Imagen: Moisés Butze

La versión completa de este texto fue originalmente presentada en el Observatorio Judicial 2009 del Tribunal Electoral del Poder Judicial de la Federación.

Las cuotas de género instauradas en México son parte de un proceso más amplio de reformulación normativa e institucional en marcha en buena parte del mundo. Al igual que otras reformas, (derechos colectivos de minorías culturales y étnicas, formas de democracia participativa, regulaciones restrictivas de la competencia electoral y limitaciones de la libertad de expresión, etc.) las cuotas de género no son parte del legado histórico de la democracia liberal, sino una adición más bien reciente. Son una prueba de que los debates normativos e institucionales en torno a la democracia liberal se encuentran lejos de estar cerrados.

En general —con la notable excepción de los países nórdicos— las democracias consolidadas del mundo se han movido de manera más lenta y cauta en lo que hace a la innovación en materia de cuotas.
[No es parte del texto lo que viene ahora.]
import Summits.QuantumFields.YangMills.Theorems.UnitScaleTiltProp7SectET3N06LeavesRecordNormGReduced
import Summits.QuantumFields.YangMills.Theorems.UnitScaleTiltProp7SectET3N06LeavesRecordNormH1Reduced
import Summits.QuantumFields.YangMills.Theorems.UnitScaleTiltProp7SectET3ClassTransferRows
import HarnessLib

/-!
# Route `UnitScaleTilt` (α), node N06(d = 3) — **THE REDUCED `norm_G` ∕ `norm_H₁` ROWS WITH THE CLASS-TRANSFER INPUT IN THE PRINT-FAITHFUL ∃-SHAPE (BG-336)′**: ✓
# `Prop7SectET3N06LeavesRecordNormGReduced.normG_row_of_evaluationRows` and ✓ `Prop7SectET3N06LeavesRecordNormH1Reduced.normH₁_row_of_evaluationRows` (ym-inputs-p05, structural rows
# discharged) with ★w1-20520's binder `hCT : ClassTransferT3 ℓ hL c35` (the ∀-α₀ row, typing flag (F1) of INPUT-LIST I-07, unsupplied by print) REPLACED by ym-inputs-p06's ∃-shape
# `hCTS` of ✓ `Prop7SectET3ClassTransferRows` — which ✓ `Prop7SectET3ClassTransfer.reg335_reg336_T3_of_regPr` ([Balaban1985RegularSpaces] Prop. 6 at the T³ class) DISCHARGES for every
# leaf constant `c35 ≥ c35₀(L)`; every other binder and both conclusions VERBATIM

Cell `ym-inputs` (D-0154 (2); desk `ym-inputs-plan-1` INPUT-LIST v6 §4 rows p05 (I-06 (d)) and p06 (I-07); ym-inputs-p06's OFFER 2026-08-28T09:10:09Z «record-level twins with `hCT`
dropped = 1-line compositions — yours to word»), seat ym-inputs-p05.  Count-neutral helper (`--supports stmt-QuantumFields-20520 --as helper`; RULING g26-№2); registry untouched;
THEOREMS ONLY (0 `def`, 0 `sorry`); NOTHING of [Balaban1985BackgroundPropagators] ∕ [Balaban1985RegularSpaces] is asserted.

THE COMPOSITION.  As in the two parent files (canonical kernel families by ✓ `exists_kernelFamily_structural`, symmetry rows by ✓ `hsymGG_row_of_letterSymm` ∕ ✓ `hsym_row_of_letterSymm`,
(3.47) pin from the dominations + the readout row), but the last step composes the LEAVES OF RECORD (`t313_of_pins_T3_completePairMBZ`, `t312_of_pins_T3_completePairMBZ`, pins
`HasRWExpOfOps`∕`HasRWExpHOfOps`∕`PosDefKOfOps`) with p06's ∃-shape rows `normG_row_of_t313_classTransferS` ∕ `normH₁_row_of_t312_classTransferS` instead of ★w1's `…_classTransfer`.
NET: on the record `norm_G` ∕ `norm_H₁` edges the DISPLAYED obligations are now — evaluation rows, letter symmetries, readout∕pin, the ANALYTIC rows (Thm 3.3 for G₀ (XL), steps, letters,
(3.43)–(3.46) members; on the H side also the H-kernel interface) and `hCTS` (dischargeable BY NAME); no kernel family, no structural row, no ∀-α₀ class-transfer row.
HONEST SCOPE: bookkeeping (two `exact`s over landed theorems); N06(d = 3) NOT discharged; nothing here claims EX, the crux, V3∕R3, d = 4 or the mass gap; rung R3, not Clay.

References: T. Bałaban, CMP **99** (1985) 389–434 [Balaban1985BackgroundPropagators] (Thm 3.12 p.423, Thm 3.13 p.426, (3.39)–(3.47) pp.397–398); CMP **102** (1985) 277–309
[Balaban1985Variational] ((103) p.293, (115) p.294, (117) p.295); CMP **99** (1985) 75–102 [Balaban1985RegularSpaces] ((1.33) p.82, Prop. 6 p.99).
-/

set_option autoImplicit false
No sólo eso sino que de los tres tipos de medidas antes descritos han optado por la opción que involucra una menor coerción e intervención estatal: las cuotas partidistas voluntarias. Las reformas que aparecen como mecanismos más radicales —reservar curules para mujeres— son más comunes en países que tienen una historia democrática corta y frágil. Las cuotas legislativas ocupan un lugar intermedio. ¿Qué significa esto? Quiere decir, para empezar, que, a pesar de su innegable éxito, la justificación normativa de estas medidas es todavía motivo de gran debate. Por ejemplo, en Estados Unidos, Inglaterra y Francia el tema de instaurar cuotas de género ha levantado fuertes controversias políticas y judiciales. El tema central es que dichas medidas chocan a menudo con las disposiciones y leyes establecidas para combatir la discriminación y asegurar la igualdad, por ejemplo la Sex Discrimination Act de Gran Bretaña. Muchos se preguntan si el sistema de cuotas es en realidad un avance democrático o si es una medida que por, el contario, choca con principios torales de su legado democrático, como la igualdad de oportunidades. En varios de estos países, como resultado de las polémicas, los partidos políticos adoptaron mecanismos voluntarios. En cambio, en otros países con escasa o nula tradición democrática estas medidas fueron adoptadas de forma rápida y sin grandes debates nacionales. En parte esto se explica precisamente por la ausencia de una tradición democrática bien establecida que pusiera en tela de juicio algunos aspectos normativos cuestionables, o debatibles al menos, de las cuotas en un contexto democrático. Aun los proponentes de las cuotas reconocen que las justificaciones filosóficas de estas medidas son todavía precarias y están por desarrollarse. Con todo, en esos países hay poco pruritos para utilizar la fuerza coercitiva del Estado para imponer una visión de la sociedad.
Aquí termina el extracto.